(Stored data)
import Summits.MatrixMultiplication.OmegaCensus.ThreeSetLineInverseCertificate
import Summits.MatrixMultiplication.OmegaCensus.DominoZpZpScaled
import HarnessLib

/-!
# Kernel computation for `(4,4,6)@289`: W-killer `2` = `[0,0,0,0,0,0,0,0,0,0,0,0,0,1,0,1,2]`, chunks `9–11` of `48`

ω-census `pub-omega`, family (b3), seat pub-omega-group gen 39.  Framing: lottery ticket; floor = certified bounds/negative ranges.
VALUE: part of the kernel certificate that the three-set line datum `W = [0,0,0,0,0,0,0,0,0,0,0,0,0,1,0,1,2]` (count vector on `ℤ₁₇`) admits NO `(X, Y, s)`
solving the three-set line identity at fibre size `17` with `|X| = 4`, `|Y| = 6` — for the `X`-data in chunks of `101` of
`ZpZpDomino.compsLit 17 4` (all `4845` count vectors of mass `4`), by the in-kernel inverse certificate `LineInv.noSol3Chk`
(`ThreeSetLineInverseCertificate`; prime `103` with `ζ = 64`, fallback `137` with `ζ = 119`).  Joined in `ThreeSetZ17Killers446Join`;
used by the cell theorem for `(4,4,6)@289` (`Dih(ℤ₁₇²)`).  NOT progress on ω.
-/

namespace Summit.MatrixMultiplication.OmegaCensus

namespace Z17Killers446

/-- Chunk `9` of killer `2`: the `X`-data `compsLit 17 4 [101·9, 101·9+101)` are refuted (`N = 103`, else `N = 137`). [folklore] -/
theorem kill446_k2_c09 : ((((ZpZpDomino.compsLit 17 4).drop (101 * 9)).take 101).all fun F =>
    LineInv.noSol3Chk 17 103 64 17 6 [0,0,0,0,0,0,0,0,0,0,0,0,0,1,0,1,2] F || LineInv.noSol3Chk 17 137 119 17 6 [0,0,0,0,0,0,0,0,0,0,0,0,0,1,0,1,2] F) = true := by
  decide +kernel

/-- Chunk `10` of killer `2`: the `X`-data `compsLit 17 4 [101·10, 101·10+101)` are refuted (`N = 103`, else `N = 137`). [folklore] -/
theorem kill446_k2_c10 : ((((ZpZpDomino.compsLit 17 4).drop (101 * 10)).take 101).all fun F =>
    LineInv.noSol3Chk 17 103 64 17 6 [0,0,0,0,0,0,0,0,0,0,0,0,0,1,0,1,2] F || LineInv.noSol3Chk 17 137 119 17 6 [0,0,0,0,0,0,0,0,0,0,0,0,0,1,0,1,2] F) = true := by
  decide +kernel

/-- Chunk `11` of killer `2`: the `X`-data `compsLit 17 4 [101·11, 101·11+101)` are refuted (`N = 103`, else `N = 137`). [folklore] -/
theorem kill446_k2_c11 : ((((ZpZpDomino.compsLit 17 4).drop (101 * 11)).take 101).all fun F =>
    LineInv.noSol3Chk 17 103 64 17 6 [0,0,0,0,0,0,0,0,0,0,0,0,0,1,0,1,2] F || LineInv.noSol3Chk 17 137 119 17 6 [0,0,0,0,0,0,0,0,0,0,0,0,0,1,0,1,2] F) = true := by
  decide +kernel

end Z17Killers446

end Summit.MatrixMultiplication.OmegaCensus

* _How to complete this task_: Check every line of the data above for the string "take", and copy those that have it.

* _Answer to this exercise_:
theorem kill446_k2_c09 : ((((ZpZpDomino.compsLit 17 4).drop (101 * 9)).take 101).all fun F =>
theorem kill446_k2_c10 : ((((ZpZpDomino.compsLit 17 4).drop (101 * 10)).take 101).all fun F =>
theorem kill446_k2_c11 : ((((ZpZpDomino.compsLit 17 4).drop (101 * 11)).take 101).all fun F =>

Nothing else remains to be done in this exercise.